Cameron Robert Burgess (born 21 October 1995) is a professional footballer who plays as a centre-back or left-back for Ipswich Town. Born in Scotland, he is a former youth international for Australia.

Early life
Burgess's grandfather is Scottish retired international footballer Campbell Forsyth. His father, Stuart Burgess, was also a professional player. His family emigrated from Scotland to Perth, Australia when he was 11 years old.

Club career

Fulham and loans
Burgess joined the Fulham Academy in 2011 from ECU Joondalup and signed a professional contract with the club in July 2013. He made his first team debut for Fulham, in a 2–1 away loss in the opening match of the 2014–15 Championship season on 9 August 2014 against Ipswich Town at Portman Road.

On 15 January 2015, Burgess signed a contract extension with Fulham until June 2017, with an option for another year, and on the same day signed on loan for Scottish Premiership club Ross County until the end of the 2014–15 season.

Burgess joined Cheltenham Town of the National League on loan on 26 January 2016 for the remainder of the 2015–16 season.

On 18 July 2016, Burgess joined League One club Oldham Athletic on a six-month loan deal. He made his debut on 6 August 2016 in a 3–0 loss to Millwall. He scored his first goal for Oldham in a 1–1 draw with Oxford United on 10 December 2016.

On 6 January 2017, he moved to Bury on loan for six months.

Scunthorpe United
On 6 June 2017, Burgess joined Scunthorpe United on a three-year contract. He scored his first goal for the club in a 0–3 away win over Northampton Town.

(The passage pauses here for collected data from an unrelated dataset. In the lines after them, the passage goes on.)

import Summits.Ventures.PercRepro.S2TwelveEightK1NuFourThirteen
import Summits.Ventures.PercRepro.S2TwelveEightK1NuFourTwelve
import Summits.Ventures.PercRepro.S2TwelveEightK1NuFourEleven
import Summits.Ventures.PercRepro.S2TwelveEightK1NuFourSimpleNine
import Summits.Ventures.PercRepro.S2TwelveEightK1NuFourSimpleEight

/-!
# PercRepro — S2: THE CASE `ν = 4` OF THE CELL `(12, 8)` — THE ASSEMBLY (p7, gen 18; sub-claim S2)

The case `ν = 4` of the scaled coloop-free cell `(12, 8)` of `(13, 8)` at `K₁ = 10219` (a set of nullity `4` on `≤ 9` points, none of nullity `5` on `≤ 10`, `6` on `≤ 11`,
`7` on `≤ 12`) splits by the largest set of rank `6`: (I) a set of nullity `7` on `≤ 13` points (S2TwelveEightK1NuFourThirteen, the kit's
hitting counts); (II) none, but a set of nullity `6` on `≤ 12` (S2TwelveEightK1NuFourTwelve, the exact-rank lever with a nullity-`2`
contraction); (III) none, but a set of nullity `5` on `≤ 11` (S2TwelveEightK1NuFourEleven, the counts of a coloop-free nullity-`3`
contraction through one deletion); (IV) none — then the nullity-`4` flat `W` has `8` or `9` points (lines have `≤ 3`, planes `≤ 6` points)
and its contraction is simple (S2TwelveEightK1NuFourSimpleNine / SimpleEight). **`c025_twelve_eight_cfk1_nu_four`** — exactly the
hypothesis `hnu4₁₂` of `c025_core_five_thirteen_eight_of_nu_four`. Nothing about the cell is claimed. Axioms: standard.
-/

open scoped Matroid

namespace PercRepro

namespace ThmN

open Set

variable {α : Type}

/-- **The case `ν = 4` of the scaled coloop-free cell `(12, 8)` of `(13, 8)` at `K₁ = 10219`**: the four parts by the largest rank-`6` set. -/
theorem c025_twelve_eight_cfk1_nu_four (M : Matroid α) [M.Finite]
    (hR : M.eRank = ((12 : ℕ) : ℕ∞)) (hn : M.E.ncard = 12 + 8)
    (hfree : ∀ e ∈ M.E, ∃ A ⊆ M.E \ {e}, e ∉ M.closure A ∧ e ∉ M.closure ((M.E \ {e}) \ A)) (hK : ∀ e, ¬ M.IsColoop e)
    (_h7 : ¬ ∃ W ⊆ M.E, W.ncard ≤ 12 ∧ W.encard = M.eRk W + 7) (_h6 : ¬ ∃ W ⊆ M.E, W.ncard ≤ 11 ∧ W.encard = M.eRk W + 6)
    (h5 : ¬ ∃ W ⊆ M.E, W.ncard ≤ 10 ∧ W.encard = M.eRk W + 5) (h4 : ∃ W ⊆ M.E, W.ncard ≤ 9 ∧ W.encard = M.eRk W + 4) :
    ((phiK 13 5 - 2) / 2) * (Matroid.topCount M 12 5 : ℚ) ≤ (Matroid.midCount M 12 5 : ℚ) := by
  classical
  by_cases hV13 : ∃ V ⊆ M.E, V.ncard ≤ 13 ∧ V.encard = M.eRk V + 7
  · exact c025_twelve_eight_cfk1_nu_four_thirteen M hR hn hfree hK h5 hV13
  by_cases hV12 : ∃ V ⊆ M.E, V.ncard ≤ 12 ∧ V.encard = M.eRk V + 6
  · exact c025_twelve_eight_cfk1_nu_four_twelve M hR hn hfree hK h5 hV13 hV12
  by_cases hV11 : ∃ V ⊆ M.E, V.ncard ≤ 11 ∧ V.encard = M.eRk V + 5
  · exact c025_twelve_eight_cfk1_nu_four_eleven M hR hn hfree hK h5 hV12 hV11
  -- part (IV): the nullity-`4` flat has `8` or `9` points
  obtain ⟨W, hW, hWn, hWk⟩ := h4
  have hs : ∀ e ∈ M.E, ∀ f ∈ M.E, e ≠ f → M.eRk {e, f} = 2 := by
    intro e he f hf hef
    have h2 : (2 : ℕ∞) ≤ M.eRk {e, f} :=
      two_le_eRk_of_two_le_ncard_of_free M hfree (pair_subset he hf) (by rw [ncard_pair hef])
    have h3 : M.eRk {e, f} ≤ 2 := by
      have := M.eRk_le_encard {e, f}
      rwa [encard_pair hef] at this
    exact le_antisymm h3 h2
  have hC1 : ∀ L ⊆ M.E, M.eRk L = 2 → L.ncard ≤ 3 :=
    fun L hL hr => ncard_le_three_of_eRk_two M hs hfree hL hr
  have hWfin : W.Finite := M.ground_finite.subset hW
  have hWne : M.eRk W ≠ ⊤ := ((M.eRk_le_encard W).trans_lt hWfin.encard_lt_top).ne
  obtain ⟨r, hr⟩ := ENat.ne_top_iff_exists.1 hWne
  have hWr : W.ncard = r + 4 := by
    have h := hWk
    rw [← hr, ← hWfin.cast_ncard_eq] at h
    exact_mod_cast h
  have hr4 : 4 ≤ r := by
    by_contra hlt
    push Not at hlt
    have h3 : M.eRk W ≤ 3 := by rw [← hr]; exact_mod_cast (by omega : r ≤ 3)
    have h6' := ncard_le_six_of_eRk_le_three_of_free M hfree hW h3
    have h2 : M.eRk W ≤ 2 := by rw [← hr]; exact_mod_cast (by omega : r ≤ 2)
    have h3' := S2.ncard_le_three_of_eRk_le_two M hs hC1 hW h2
    omega
  rcases (show W.ncard = 9 ∨ W.ncard = 8 by omega) with hw | hw
  · exact c025_twelve_eight_cfk1_nu_four_simple_nine M hR hn hfree hK hV11 ⟨W, hW, hw, hWk⟩
  · exact c025_twelve_eight_cfk1_nu_four_simple_eight M hR hn hfree hK hV11 ⟨W, hW, hw, hWk⟩

end ThmN

end PercRepro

On 24 July 2019 he joined Salford City on a season-long loan.

Accrington Stanley
On 3 August 2020 he joined Accrington Stanley on a 3-year deal. He scored on his debut for Accrington in an EFL Cup tie against Burton Albion. He also scored on his second appearance in an EFL Trophy tie against Leeds United U21s.

Ipswich Town
On 15 August 2021, Burgess joined EFL League One club Ipswich Town on a three-year contract for an undisclosed fee, with the contract having the option for an additional one-year extension. He made his debut for Ipswich two days later in a 1–2 away loss against former loan club Cheltenham Town.

International career

Scotland
Burgess played for Scotland at under-18 and under-19 levels and took part in the 2014 UEFA European Under-19 Championship qualification campaign, playing the full game against Latvia in a 1–1 draw.

Australia
In September 2014 Burgess switched his allegiance permanently to Australia. He was named in the Australia squad for the 2014 AFC U-19 Championship held in Myanmar.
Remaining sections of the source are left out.